(Beginning of GIVEN RECORDS)
import Summits.ResolutionOfSingularities.ResolutionOfSingularities.Theorems.RadicialJungCleanModelsGiraudTotalColengthChart
import Summits.ResolutionOfSingularities.ResolutionOfSingularities.Theorems.RadicialJungCleanModelsWeightedColengthAtPoint
import Summits.ResolutionOfSingularities.ResolutionOfSingularities.Theorems.ValuativeLuAlphaPTorsorColengthDrop
import HarnessLib

/-!
# Route `RadicialJung`, crux `CleanModels` (stmt-15917): Giraud's Lemme 2.1.1 at a single point
# of the exceptional curve

Support file (OURS) for PROGRAMME-clean-dim2 (K2/K4, W8.1). For a two-dimensional regular local
ring `(R, 𝔪 = (x, y)) ⊆ K`, an `𝔪`-primary ideal `J` of order `r` (`J ⊆ 𝔪ʳ`, `J ⊄ 𝔪ʳ⁺¹`, `R/J`
of finite length), the chart `A = R[y/x]` of the blowing up of the closed point with weak transform
`Jᴬ = (JA : xʳ)`, and a closed point `ξ′` of the chart below `V(Jᴬ)`, i.e. a maximal ideal
`Q ⊇ Jᴬ` of `A` with local ring `T = A_Q`:

`[κ(ξ′) : κ(ξ)] · λ(T/JᴬT) + r(r+1)/2 ≤ λ(R/J)`,

Giraud's `[k(ξ′):k(ξ)]·c(I′,ξ′) ≤ c(I,ξ) − m(m+1)/2` (Bull. SMF 111 (1983), Lemme 2.1.1) read for
ONE point (the full weighted sum over ALL points of the exceptional curve is
`length_quot_weakTransform_charts_add_le`, `RadicialJungCleanModelsGiraudTotalColength.lean`).
Every point of the exceptional curve lies in the chart of `x` or in that of `y`, so this covers
every point. Ingredients: the ONE-chart weighted bound `λ_R(𝔪ʳ𝒜/J𝒜) + λ_R(R/𝔪ʳ) ≤ λ_R(R/J)`
(`xʳA ⊆ JA + ι(𝔪ʳ)` without genericity hypothesis — Kodiyalam's division by the initial form,
`PfaffLine.exists_pow_mul_sub_mem_map`), the identification `λ_R(A/Jᴬ) = λ_R(𝔪ʳ𝒜/J𝒜)`
(multiplication by `xʳ`), and one term of Fulton's formula
(`length_quotient_mul_length_atPrime_le`).

* `length_quot_weakTransform_chart_add_le` — the one-chart weighted bound;
* `length_restrictScalars_quotient_weakTransformChart_eq` — `λ_R(A/Jᴬ) = λ_R(𝔪ʳ𝒜/J𝒜)` for any
  `R`-algebra structure on `A` with structure map the inclusion;
* `length_quotient_mul_length_atPrime_weakTransform_le` — **the point bound** above.

References: J. Giraud, Bull. SMF 111 (1983), Lemme 2.1.1 [Giraud1983]; V. Kodiyalam, Trans. AMS
347 (1995), Thm. 4.5; C. Huneke, I. Swanson (2006), Lemma 14.3.4 [HunekeSwanson2006]. Nothing here
is a statement of Hironaka's manuscript or bears on the summit directly.
-/

noncomputable section

set_option linter.dupNamespace false -- mandated namespace of this single-conjunct summit

open IsLocalRing Literature.AlgebraicGeometry.Resolution
open Summit.ResolutionOfSingularities.ResolutionOfSingularities.Theorems.PfaffLine

namespace Summit.ResolutionOfSingularities.ResolutionOfSingularities.Theorems.RadicialJung.CleanModels

universe u

variable {K : Type u} [Field K] {R : Subring K} [IsRegularLocalRing R] {x y : R}

/-- **One-chart weighted form of Giraud 2.1.1 / Huneke–Swanson 14.3.4 without genericity**: for
`J ⊆ 𝔪ʳ`, `J ⊄ 𝔪ʳ⁺¹`, `R/J` of finite length and `𝒜 = R[y/x]`:
`λ_R(𝔪ʳ𝒜/J𝒜) + λ_R(R/𝔪ʳ) ≤ λ_R(R/J)` — `𝔪ʳ𝒜/J𝒜 = xʳA/JA` is an `R`-quotient of `𝔪ʳ/J` since
`xʳA ⊆ JA + ι(𝔪ʳ)` (`PfaffLine.exists_pow_mul_sub_mem_map`). [cite: Giraud1983, Lemme 2.1.1] -/
theorem length_quot_weakTransform_chart_add_le (hdim : ringKrullDim R = 2)
    (hm : maximalIdeal R = Ideal.span {x, y}) {J : Ideal R} {r : ℕ}
    (hJ : J ≤ maximalIdeal R ^ r) (hJr : ¬ J ≤ maximalIdeal R ^ (r + 1))
    (hfin : IsFiniteLength R (R ⧸ J)) {𝒜 : Submodule R K}
    (h𝒜 : 𝒜 = Subalgebra.toSubmodule (Algebra.adjoin R {((y : R) : K) / ((x : R) : K)})) :
    Module.length R (↥(maximalIdeal R ^ r • 𝒜) ⧸ (J • 𝒜).comap (maximalIdeal R ^ r • 𝒜).subtype) +
      Module.length R (R ⧸ maximalIdeal R ^ r) ≤ Module.length R (R ⧸ J) := by
  subst h𝒜
  set 𝒜 := Subalgebra.toSubmodule (Algebra.adjoin R {((y : R) : K) / ((x : R) : K)}) with h𝒜
  have hx0 : x ≠ 0 := fun h => fst_not_mem_sq hdim hm (by rw [h]; exact Ideal.zero_mem _)
  have h1 : (1 : K) ∈ 𝒜 := Subalgebra.one_mem _
  -- `δ : 𝔪ʳ → 𝔪ʳ𝒜/J𝒜`, `m ↦ m`
  have hmemN : ∀ m : ↥(maximalIdeal R ^ r), ((m : R) : K) ∈ maximalIdeal R ^ r • 𝒜 := fun m => by
    rw [show ((m : R) : K) = (m : R) • (1 : K) by rw [Algebra.smul_def, mul_one]; rfl]
    exact Submodule.smul_mem_smul m.2 h1
  let δ : ↥(maximalIdeal R ^ r) →ₗ[R]
      ↥(maximalIdeal R ^ r • 𝒜) ⧸ (J • 𝒜).comap (maximalIdeal R ^ r • 𝒜).subtype :=
    { toFun := fun m => Submodule.Quotient.mk ⟨((m : R) : K), hmemN m⟩
      map_add' := fun m m' => by
        rw [← Submodule.Quotient.mk_add]
        rfl
      map_smul' := fun c m => by
        rw [RingHom.id_apply, ← Submodule.Quotient.mk_smul]
        congr 1 }
  have hδ : ∀ m, δ m = Submodule.Quotient.mk ⟨((m : R) : K), hmemN m⟩ := fun m => rfl
  -- surjective, by Kodiyalam's `xʳA ⊆ JA + ι(𝔪ʳ)`
  have hδs : Function.Surjective δ := by
    intro q
    induction q using Submodule.Quotient.induction_on with
    | H z =>
      obtain ⟨w, hw⟩ := z
      have hw' := hw
      rw [maximalIdeal_pow_smul_toSubmodule_adjoin hm hx0, mem_span_singleton_smul_toSubmodule_iff]
        at hw'
      obtain ⟨a, ha, hwa⟩ := hw'
      obtain ⟨m, hm', hma⟩ := exists_pow_mul_sub_mem_map (K := K) hdim hm hx0 hJ hJr hfin ⟨a, ha⟩
      refine ⟨⟨m, hm'⟩, ?_⟩
      rw [hδ, Submodule.Quotient.eq, Submodule.mem_comap, Submodule.subtype_apply,
        Submodule.coe_sub]
      change ((m : R) : K) - w ∈ J • 𝒜
      have hwa' : w = ((chartIncl x y x ^ r * ⟨a, ha⟩ : chartAdjoin (K := K) x y) : K) := by
        rw [← hwa]; simp
      have hmem : ((chartIncl x y x ^ r * ⟨a, ha⟩ - chartIncl x y m : chartAdjoin (K := K) x y) : K) ∈
          J • 𝒜 := (mem_map_chartIncl_iff_mem_smul J _).mp (by
        convert hma using 1)
      have e : ((m : R) : K) - w =
          -(((chartIncl x y x ^ r * ⟨a, ha⟩ - chartIncl x y m : chartAdjoin (K := K) x y)) : K) := by
        rw [hwa']
        simp
      rw [e]
      exact neg_mem hmem
  -- kernel contains `J`
  have hker : Submodule.comap (Submodule.subtype (maximalIdeal R ^ r)) J ≤ LinearMap.ker δ := by
    intro m hm'
    rw [Submodule.mem_comap, Submodule.subtype_apply] at hm'
    rw [LinearMap.mem_ker, hδ, Submodule.Quotient.mk_eq_zero, Submodule.mem_comap,
      Submodule.subtype_apply]
    exact map_linearMap_le_smul_toSubmodule J _ ⟨(m : R), hm', rfl⟩
  have h2 := length_quot_comap_add_length_quotient (R := R) (V := R) hJ
  calc _ ≤ Module.length R (↥(maximalIdeal R ^ r) ⧸
          Submodule.comap (Submodule.subtype (maximalIdeal R ^ r)) J) +
        Module.length R (R ⧸ maximalIdeal R ^ r) := by
          gcongr
          calc _ = Module.length R (↥(maximalIdeal R ^ r) ⧸ LinearMap.ker δ) :=
                ((LinearMap.quotKerEquivRange δ).trans
                  (LinearEquiv.ofTop _ (LinearMap.range_eq_top.mpr hδs))).length_eq.symm
            _ ≤ _ := Module.length_le_of_surjective (Submodule.factor hker)
                (Submodule.factor_surjective hker)
    _ = _ := h2

section AlgebraInstance

variable [IsLocalRing R]

omit [IsRegularLocalRing R] in
/-- **`λ_R(A/Jᴬ) = λ_R(𝔪ʳ𝒜/J𝒜)`**: for any `R`-algebra structure on the chart `A = R[y/x]` whose
structure map is the inclusion, the `R`-length of `A/Jᴬ` (`Jᴬ = (JA : xʳ)`) is the `R`-length of
`𝔪ʳ𝒜/J𝒜 = xʳA/JA` (multiplication by `xʳ`; cf. `length_quotient_weakTransformChart_le`).
[cite: Giraud1983, Lemme 2.1.1] -/
theorem length_restrictScalars_quotient_weakTransformChart_eq
    (hm : maximalIdeal R = Ideal.span {x, y}) (hx0 : x ≠ 0) (J : Ideal R) (r : ℕ)
    [Algebra R (chartAdjoin (K := K) x y)]
    (halg : algebraMap R (chartAdjoin (K := K) x y) = chartIncl x y) {𝒜 : Submodule R K}
    (h𝒜 : 𝒜 = Subalgebra.toSubmodule (Algebra.adjoin R {((y : R) : K) / ((x : R) : K)})) :
    Module.length R (chartAdjoin (K := K) x y ⧸ weakTransformChart x y J r) =
      Module.length R
        (↥(maximalIdeal R ^ r • 𝒜) ⧸ (J • 𝒜).comap (maximalIdeal R ^ r • 𝒜).subtype) := by
  subst h𝒜
  set 𝒜 := Subalgebra.toSubmodule (Algebra.adjoin R {((y : R) : K) / ((x : R) : K)}) with h𝒜
  set x' : chartAdjoin (K := K) x y := chartIncl x y x with hx'
  set JS : Ideal (chartAdjoin (K := K) x y) := J.map (chartIncl x y) with hJS
  -- `σ : A → A/JA`, `s ↦ xʳ s`, with kernel `Jᴬ`
  let σ : chartAdjoin (K := K) x y →ₗ[chartAdjoin (K := K) x y] chartAdjoin (K := K) x y ⧸ JS :=
    (Submodule.mkQ JS).comp (LinearMap.mulLeft _ (x' ^ r))
  have hσ : ∀ s, σ s = Submodule.Quotient.mk (x' ^ r * s) := fun s => rfl
  have hkerσ : LinearMap.ker σ = weakTransformChart x y J r := by
    ext s
    rw [LinearMap.mem_ker, hσ, Submodule.Quotient.mk_eq_zero, Submodule.mem_colon_singleton,
      smul_eq_mul, mul_comm]
  -- `Φ : 𝔪ʳ𝒜 → A/JA`, `z ↦ z`
  have hle : maximalIdeal R ^ r • 𝒜 ≤ 𝒜 := Submodule.smul_le_right
  have halgK : ∀ c : R, ((algebraMap R (chartAdjoin (K := K) x y) c :
      chartAdjoin (K := K) x y) : K) = ((c : R) : K) := fun c => by rw [halg]; rfl
  let Φ : ↥(maximalIdeal R ^ r • 𝒜) →ₗ[R] chartAdjoin (K := K) x y ⧸ JS :=
    { toFun := fun z => Submodule.Quotient.mk ⟨(z : K), hle z.2⟩
      map_add' := fun z z' => by
        rw [← Submodule.Quotient.mk_add]
        rfl
      map_smul' := fun c z => by
        rw [RingHom.id_apply, ← Submodule.Quotient.mk_smul]
        congr 1
        apply Subtype.ext
        simp [Algebra.smul_def, Algebra.algebraMap_ofSubsemiring_apply, halgK] }
  have hΦ : ∀ z, Φ z = Submodule.Quotient.mk ⟨(z : K), hle z.2⟩ := fun z => rfl
  have hkerΦ : LinearMap.ker Φ = (J • 𝒜).comap (maximalIdeal R ^ r • 𝒜).subtype := by
    ext z
    rw [LinearMap.mem_ker, hΦ, Submodule.Quotient.mk_eq_zero, hJS, mem_map_chartIncl_iff_mem_smul,
      Submodule.mem_comap, Submodule.subtype_apply]
  have hrange : (LinearMap.range σ).restrictScalars R = LinearMap.range Φ := by
    ext q
    rw [Submodule.restrictScalars_mem, LinearMap.mem_range, LinearMap.mem_range]
    constructor
    · rintro ⟨s, rfl⟩
      have hmem : ((x : R) : K) ^ r * (s : K) ∈ maximalIdeal R ^ r • 𝒜 := by
        rw [maximalIdeal_pow_smul_toSubmodule_adjoin hm hx0,
          mem_span_singleton_smul_toSubmodule_iff]
        exact ⟨s, s.2, by rw [Subring.coe_pow]⟩
      refine ⟨⟨_, hmem⟩, ?_⟩
      exact (hΦ _).trans ((congrArg Submodule.Quotient.mk
        (Subtype.ext (by simp [hx']))).trans (hσ s).symm)
    · rintro ⟨⟨w, hw⟩, rfl⟩
      have hw' := hw
      rw [maximalIdeal_pow_smul_toSubmodule_adjoin hm hx0,
        mem_span_singleton_smul_toSubmodule_iff] at hw'
      obtain ⟨a, ha, hwa⟩ := hw'
      rw [Subring.coe_pow] at hwa
      refine ⟨⟨a, ha⟩, ?_⟩
      exact (hσ _).trans ((congrArg Submodule.Quotient.mk
        (Subtype.ext (by simpa [hx'] using hwa))).trans (hΦ _).symm)
  -- the `R`-linear identifications
  let e₁ : (chartAdjoin (K := K) x y ⧸ weakTransformChart x y J r) ≃ₗ[R]
      ↥(LinearMap.range σ) :=
    ((Submodule.quotEquivOfEq _ _ hkerσ.symm).trans (LinearMap.quotKerEquivRange σ)).restrictScalars R
  let e₂ : ↥(LinearMap.range σ) ≃ₗ[R] ↥((LinearMap.range σ).restrictScalars R) :=
    { AddEquiv.refl _ with map_smul' := fun _ _ => rfl }
  calc Module.length R (chartAdjoin (K := K) x y ⧸ weakTransformChart x y J r)
      = Module.length R ↥((LinearMap.range σ).restrictScalars R) := (e₁.trans e₂).length_eq
    _ = Module.length R (LinearMap.range Φ) := by rw [hrange]
    _ = Module.length R (↥(maximalIdeal R ^ r • 𝒜) ⧸ LinearMap.ker Φ) :=
        (LinearMap.quotKerEquivRange Φ).length_eq.symm
    _ = _ := by rw [hkerΦ]

end AlgebraInstance

/-- **Giraud's Lemme 2.1.1 at one point of the exceptional curve.** Let `(R, 𝔪 = (x, y)) ⊆ K` be
a two-dimensional regular local ring, `J ⊆ 𝔪ʳ`, `J ⊄ 𝔪ʳ⁺¹` an ideal with `R/J` of finite
length, `A = R[y/x]` the chart of the blowing up of the closed point (with any `R`-algebra
structure whose structure map is the inclusion), `Jᴬ = (JA : xʳ)` the weak transform, `Q ⊇ Jᴬ` a
maximal ideal of `A` (a closed point `ξ′` of the exceptional curve in this chart lying on `V(Jᴬ)`)
and `T = A_Q = 𝒪_{X′,ξ′}`. Then
`λ_R(A/Q) · λ_T(T/JᴬT) + λ_R(R/𝔪ʳ) ≤ λ_R(R/J)`, i.e. with `λ_R(A/Q) = [κ(ξ′):κ(ξ)]`,
`λ_R(R/𝔪ʳ) = r(r+1)/2` (`length_quotient_pow_maximalIdeal_eq`) and `c = λ`:
`[κ(ξ′):κ(ξ)] · c(J′, ξ′) ≤ c(J, ξ) − r(r+1)/2` (Giraud 1983, Lemme 2.1.1, one term of the sum;
points of the other chart by symmetry `x ↔ y`). [cite: Giraud1983, Lemme 2.1.1] -/
theorem length_quotient_mul_length_atPrime_weakTransform_add_le (hdim : ringKrullDim R = 2)
    (hm : maximalIdeal R = Ideal.span {x, y}) {J : Ideal R} {r : ℕ}
    (hJ : J ≤ maximalIdeal R ^ r) (hJr : ¬ J ≤ maximalIdeal R ^ (r + 1))
    (hfin : IsFiniteLength R (R ⧸ J)) [Algebra R (chartAdjoin (K := K) x y)]
    (halg : algebraMap R (chartAdjoin (K := K) x y) = chartIncl x y)
    (Q : Ideal (chartAdjoin (K := K) x y)) [Q.IsMaximal] (hWQ : weakTransformChart x y J r ≤ Q)
    (T : Type u) [CommRing T] [Algebra (chartAdjoin (K := K) x y) T] [IsLocalization.AtPrime T Q] :
    Module.length R (chartAdjoin (K := K) x y ⧸ Q) *
        Module.length T (T ⧸ (weakTransformChart x y J r).map
          (algebraMap (chartAdjoin (K := K) x y) T)) +
      Module.length R (R ⧸ maximalIdeal R ^ r) ≤ Module.length R (R ⧸ J) := by
  have hx0 : x ≠ 0 := fun h => fst_not_mem_sq hdim hm (by rw [h]; exact Ideal.zero_mem _)
  have h1 := length_quot_weakTransform_chart_add_le (K := K) hdim hm hJ hJr hfin rfl
  have h2 := length_restrictScalars_quotient_weakTransformChart_eq (K := K) hm hx0 J r halg rfl
  -- `A/Jᴬ` has finite length over `A`
  have hfinA : IsFiniteLength (chartAdjoin (K := K) x y)
      (chartAdjoin (K := K) x y ⧸ weakTransformChart x y J r) := by
    rw [← Module.length_ne_top_iff]
    have h3 := length_quotient_weakTransformChart_le (K := K) hm hx0 J r
      (𝒜 := Subalgebra.toSubmodule (Algebra.adjoin R {((y : R) : K) / ((x : R) : K)})) rfl
    have h4 : Module.length R (R ⧸ J) ≠ ⊤ := Module.length_ne_top_iff.mpr hfin
    intro htop
    rw [htop, top_le_iff] at h3
    rw [h3, top_add, top_le_iff] at h1
    exact h4 h1
  have h5 := length_quotient_mul_length_atPrime_le (R := R) (weakTransformChart x y J r) Q hWQ
    hfinA T
  rw [h2] at h5
  exact (add_le_add h5 le_rfl).trans h1

/-- The same with `λ_R(R/𝔪ʳ) = r(r+1)/2` made explicit:
`[κ(ξ′):κ(ξ)] · λ(𝒪_{X′,ξ′}/J′) + r(r+1)/2 ≤ λ(R/J)`. [cite: Giraud1983, Lemme 2.1.1] -/
theorem length_quotient_mul_length_atPrime_weakTransform_add_choose_le (hdim : ringKrullDim R = 2)
    (hm : maximalIdeal R = Ideal.span {x, y}) {J : Ideal R} {r : ℕ}
    (hJ : J ≤ maximalIdeal R ^ r) (hJr : ¬ J ≤ maximalIdeal R ^ (r + 1))
    (hfin : IsFiniteLength R (R ⧸ J)) [Algebra R (chartAdjoin (K := K) x y)]
    (halg : algebraMap R (chartAdjoin (K := K) x y) = chartIncl x y)
    (Q : Ideal (chartAdjoin (K := K) x y)) [Q.IsMaximal] (hWQ : weakTransformChart x y J r ≤ Q)
    (T : Type u) [CommRing T] [Algebra (chartAdjoin (K := K) x y) T] [IsLocalization.AtPrime T Q] :
    Module.length R (chartAdjoin (K := K) x y ⧸ Q) *
        Module.length T (T ⧸ (weakTransformChart x y J r).map
          (algebraMap (chartAdjoin (K := K) x y) T)) +
      ((r * (r + 1) / 2 : ℕ) : ℕ∞) ≤ Module.length R (R ⧸ J) := by
  rw [← length_quotient_pow_maximalIdeal_eq hdim r]
  exact length_quotient_mul_length_atPrime_weakTransform_add_le hdim hm hJ hJr hfin halg Q hWQ T

end Summit.ResolutionOfSingularities.ResolutionOfSingularities.Theorems.RadicialJung.CleanModels

end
(End of GIVEN RECORDS)
### ACTIVITY
Please copy, exactly and with nothing else, the lines above beginning at the line that has "((LinearMap.qu" and ending with the line that has "structure on the".

### SOLUTION BELOW
                ((LinearMap.quotKerEquivRange δ).trans
                  (LinearEquiv.ofTop _ (LinearMap.range_eq_top.mpr hδs))).length_eq.symm
            _ ≤ _ := Module.length_le_of_surjective (Submodule.factor hker)
                (Submodule.factor_surjective hker)
    _ = _ := h2

section AlgebraInstance

variable [IsLocalRing R]

omit [IsRegularLocalRing R] in
/-- **`λ_R(A/Jᴬ) = λ_R(𝔪ʳ𝒜/J𝒜)`**: for any `R`-algebra structure on the chart `A = R[y/x]` whose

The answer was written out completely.